Down to the last line, retype each line of the entries exactly, starting with the one that contains "obtain ⟨hu, h0, h1⟩ := hz1".

### Items from a data source
━━━━━━━━━━━━━━━━━━━━

import Mathlib
import Literature.NumberTheory.Transcendental.KZCalculus
import Literature.NumberTheory.Transcendental.KZCalculusProofs
import Literature.NumberTheory.Transcendental.KZLogCalculusProofs
import Literature.NumberTheory.Transcendental.KZSemiCanonicalReductionProofs

/-!
# `LegendreCubicForm` (stmt-KontsevichZagierPeriods-3521), line `Sketch (hat-box chart)`:
# stub `stub_heightNewtonLeibniz` (M2, height integration)

The flat representation `p = [(0,∞) × (0,1), 4/(1+u²)]` of the line (coordinates `w 0 = u`,
`w 1 = z`; the integrand does not depend on the height `z`) is KZ-equivalent to the half-line
representation `q = [(0,∞), 4/(1+u²)]`, which exists.

Route (moves only, all from the Literature calculus):
* `q` exists (`exists_halfLineRep`): the ray `{0 < x 0}` is `ℚ`-semialgebraic
  (`isSemialgebraic_setOf_eval_pos (X 0)`), the integrand is the quotient of `ℚ`-polynomials
  `4 / (1 + X 0 ^ 2)` (`isSemialgebraicFunOn_aeval_div_aeval`), integrability is Mathlib's
  `integrable_inv_one_add_sq` transported to `Fin 1 → ℝ` (`volume_preserving_funUnique`);
* ONE Newton–Leibniz move (`KZ.IntegralRep.equivalent_slab q 0`): `q ∼ q.slab 0 =
  [(0,∞) × [0,1], 4/(1+u²)]` (primitive `F(u,z) = z · 4/(1+u²)`, edges `a ≡ 0 ≤ b ≡ 1`);
* the open half-strip `p.domain` and the closed slab differ by (subsets of) the two NULL faces
  `{z = 0} ∪ {z = 1}` (`KZ.volume_setOf_last_eq_zero`) and the integrands agree on the overlap,
  so `[p] − [q.slab 0] ∈ relations` (`KZ.of_sub_of_mem_relations_of_null`);
* compose (`KZ.Equivalent.trans/symm`).

No definitions are introduced. References: M. Kontsevich, D. Zagier, *Periods* (2001), §1.2,
rules (1) and (3).
-/

noncomputable section

namespace Summit.KontsevichZagierPeriods.UnfoldedStokes.LegendreCubicFormLine

open Set MeasureTheory
open Literature.NumberTheory.Transcendental

/-- **The half-line representation `[(0,∞), 4/(1+x²)]` exists**: the ray is `ℚ`-semialgebraic,
the integrand is a quotient of `ℚ`-polynomials with non-vanishing denominator, and it is
absolutely integrable (even on `ℝ`, `integrable_inv_one_add_sq`).
[cite: KontsevichZagier2001, §1.1] -/
theorem exists_halfLineRep : ∃ q : KZ.IntegralRep 1, q.domain = {x : Fin 1 → ℝ | 0 < x 0} ∧
    q.integrand = (fun x : Fin 1 → ℝ => 4 / (1 + x 0 ^ 2)) := by
  have hσ : Literature.ModelTheory.ExponentialFields.IsSemialgebraic ℚ
      {x : Fin 1 → ℝ | 0 < x 0} := by
    simpa using Literature.ModelTheory.ExponentialFields.isSemialgebraic_setOf_eval_pos
      (k := ℚ) (R := ℝ) (MvPolynomial.X (0 : Fin 1) : MvPolynomial (Fin 1) ℚ)
  have hf : IsSemialgebraicFunOn ℚ {x : Fin 1 → ℝ | 0 < x 0}
      (fun x : Fin 1 → ℝ => 4 / (1 + x 0 ^ 2)) := by
    have h := isSemialgebraicFunOn_aeval_div_aeval hσ
      (4 : MvPolynomial (Fin 1) ℚ) (1 + MvPolynomial.X 0 ^ 2) (fun x _ => by
        simp only [map_add, map_one, map_pow, MvPolynomial.aeval_X]
        positivity)
    exact h.congr fun x _ => by
      simp only [map_add, map_one, map_pow, MvPolynomial.aeval_X, map_ofNat]
  have hi : IntegrableOn (fun x : Fin 1 → ℝ => 4 / (1 + x 0 ^ 2)) {x : Fin 1 → ℝ | 0 < x 0} := by
    refine Integrable.integrableOn ?_
    have hg : Integrable (fun t : ℝ => 4 / (1 + t ^ 2)) := by
      refine (integrable_inv_one_add_sq.const_mul 4).congr
        (Filter.Eventually.of_forall fun t => ?_)
      simp only [div_eq_mul_inv]
    exact ((volume_preserving_funUnique (Fin 1) ℝ).integrable_comp_emb
      (MeasurableEquiv.measurableEmbedding _)).mpr hg
  exact ⟨⟨{x | 0 < x 0}, fun x => 4 / (1 + x 0 ^ 2), hσ, hf, hi⟩, rfl, rfl⟩

/-- **Null faces.** A representation `p` on the open half-strip `(0,∞) × (0,1)` with integrand
`≡ 4/(1+u²)` there and the slab `q.slab 0 = [(0,∞) × [0,1], 4/(1+u²)]` at level `0` over the
half-line representation `q` differ by a relation: the domains differ by (subsets of) the two
null faces `{z = 0} ∪ {z = 1}`, and the integrands agree on the overlap
(`KZ.of_sub_of_mem_relations_of_null`). [cite: KontsevichZagier2001, §1.2 rule (1)] -/
theorem equivalent_slab_halfLine (p : KZ.IntegralRep 2) (q : KZ.IntegralRep 1)
    (hpd : p.domain = {w : Fin 2 → ℝ | 0 < w 0 ∧ 0 < w 1 ∧ w 1 < 1})
    (hpi : Set.EqOn p.integrand (fun w : Fin 2 → ℝ => 4 / (1 + w 0 ^ 2)) p.domain)
    (hqd : q.domain = {x : Fin 1 → ℝ | 0 < x 0})
    (hqi : q.integrand = (fun x : Fin 1 → ℝ => 4 / (1 + x 0 ^ 2))) :
    KZ.Equivalent p (q.slab 0) := by
  have hlast : (Fin.last 1 : Fin 2) = 1 := rfl
  have hinit0 : ∀ z : Fin 2 → ℝ, Fin.init z 0 = z 0 := fun z => rfl
  refine KZ.of_sub_of_mem_relations_of_null p (q.slab 0) ?_ ?_ ?_
  · -- `half-strip ⊆ slab`
    rw [Set.sdiff_eq_empty.mpr ?_, measure_empty]
    intro w hw
    rw [hpd] at hw
    obtain ⟨h0, h1, h2⟩ := hw
    simp only [KZ.IntegralRep.domain_slab, KZ.IntegralRep.slabDomain, mem_setOf_eq, Nat.cast_zero,
      zero_add, hqd, hinit0, hlast]
    exact ⟨h0, h1.le, h2.le⟩
  · -- `slab \ half-strip ⊆ {z = 0} ∪ {z = 1}`, a null set
    refine measure_mono_null (t := {z | z (Fin.last 1) = 0} ∪ {z | z (Fin.last 1) = 1}) ?_
      (measure_union_null (KZ.volume_setOf_last_eq_zero 0) (KZ.volume_setOf_last_eq_zero 1))
    rintro z ⟨hz1, hz2⟩
    simp only [KZ.IntegralRep.domain_slab, KZ.IntegralRep.slabDomain, mem_setOf_eq, Nat.cast_zero,
      zero_add, hqd, hinit0, hlast] at hz1
    obtain ⟨hu, h0, h1⟩ := hz1
    rw [hpd] at hz2
    simp only [mem_setOf_eq, not_and, not_lt] at hz2
    simp only [mem_union, mem_setOf_eq, hlast]
    rcases h0.eq_or_lt with h | h
    · exact Or.inl h.symm
    · exact Or.inr (le_antisymm h1 (hz2 hu h))
  · -- the integrands are both `4/(1+u²)` on the overlap
    intro z hz
    rw [KZ.IntegralRep.integrand_slab, hqi, hpi hz.1]
    exact rfl

/-- **M2, HEIGHT INTEGRATION.** The flat representation `[(0,∞) × (0,1), 4/(1+u²)]` is
KZ-equivalent to `[(0,∞), 4/(1+u²)]`, which EXISTS — null faces `z ∈ {0,1}` (rule (1) with a null
set), then ONE Newton–Leibniz move along the last coordinate over the base `(0,∞)` with
`a ≡ 0 ≤ b ≡ 1` and the polynomial-in-`z` primitive `F(u,z) = 4z/(1+u²)`
(`KZ.IntegralRep.equivalent_slab`). [cite: KontsevichZagier2001, §1.2 rule (3)] -/
theorem stub_heightNewtonLeibniz :
    ∀ (p : KZ.IntegralRep 2), p.domain = {w : Fin 2 → ℝ | 0 < w 0 ∧ 0 < w 1 ∧ w 1 < 1} →
      Set.EqOn p.integrand (fun w : Fin 2 → ℝ => 4 / (1 + w 0 ^ 2)) p.domain →
      ∃ q : KZ.IntegralRep 1, q.domain = {x : Fin 1 → ℝ | 0 < x 0} ∧
        q.integrand = (fun x : Fin 1 → ℝ => 4 / (1 + x 0 ^ 2)) ∧ KZ.Equivalent p q := by
  intro p hpd hpi
  obtain ⟨q, hqd, hqi⟩ := exists_halfLineRep
  exact ⟨q, hqd, hqi,
    (equivalent_slab_halfLine p q hpd hpi hqd hqi).trans (q.equivalent_slab 0).symm⟩

end Summit.KontsevichZagierPeriods.UnfoldedStokes.LegendreCubicFormLine

end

━━━━━━━━━━━━━━━━━━━━

### Your response
    obtain ⟨hu, h0, h1⟩ := hz1
    rw [hpd] at hz2
    simp only [mem_setOf_eq, not_and, not_lt] at hz2
    simp only [mem_union, mem_setOf_eq, hlast]
    rcases h0.eq_or_lt with h | h
    · exact Or.inl h.symm
    · exact Or.inr (le_antisymm h1 (hz2 hu h))
  · -- the integrands are both `4/(1+u²)` on the overlap
    intro z hz
    rw [KZ.IntegralRep.integrand_slab, hqi, hpi hz.1]
    exact rfl

/-- **M2, HEIGHT INTEGRATION.** The flat representation `[(0,∞) × (0,1), 4/(1+u²)]` is
KZ-equivalent to `[(0,∞), 4/(1+u²)]`, which EXISTS — null faces `z ∈ {0,1}` (rule (1) with a null
set), then ONE Newton–Leibniz move along the last coordinate over the base `(0,∞)` with
`a ≡ 0 ≤ b ≡ 1` and the polynomial-in-`z` primitive `F(u,z) = 4z/(1+u²)`
(`KZ.IntegralRep.equivalent_slab`). [cite: KontsevichZagier2001, §1.2 rule (3)] -/
theorem stub_heightNewtonLeibniz :
    ∀ (p : KZ.IntegralRep 2), p.domain = {w : Fin 2 → ℝ | 0 < w 0 ∧ 0 < w 1 ∧ w 1 < 1} →
      Set.EqOn p.integrand (fun w : Fin 2 → ℝ => 4 / (1 + w 0 ^ 2)) p.domain →
      ∃ q : KZ.IntegralRep 1, q.domain = {x : Fin 1 → ℝ | 0 < x 0} ∧
        q.integrand = (fun x : Fin 1 → ℝ => 4 / (1 + x 0 ^ 2)) ∧ KZ.Equivalent p q := by
  intro p hpd hpi
  obtain ⟨q, hqd, hqi⟩ := exists_halfLineRep
  exact ⟨q, hqd, hqi,
    (equivalent_slab_halfLine p q hpd hpi hqd hqi).trans (q.equivalent_slab 0).symm⟩

end Summit.KontsevichZagierPeriods.UnfoldedStokes.LegendreCubicFormLine

end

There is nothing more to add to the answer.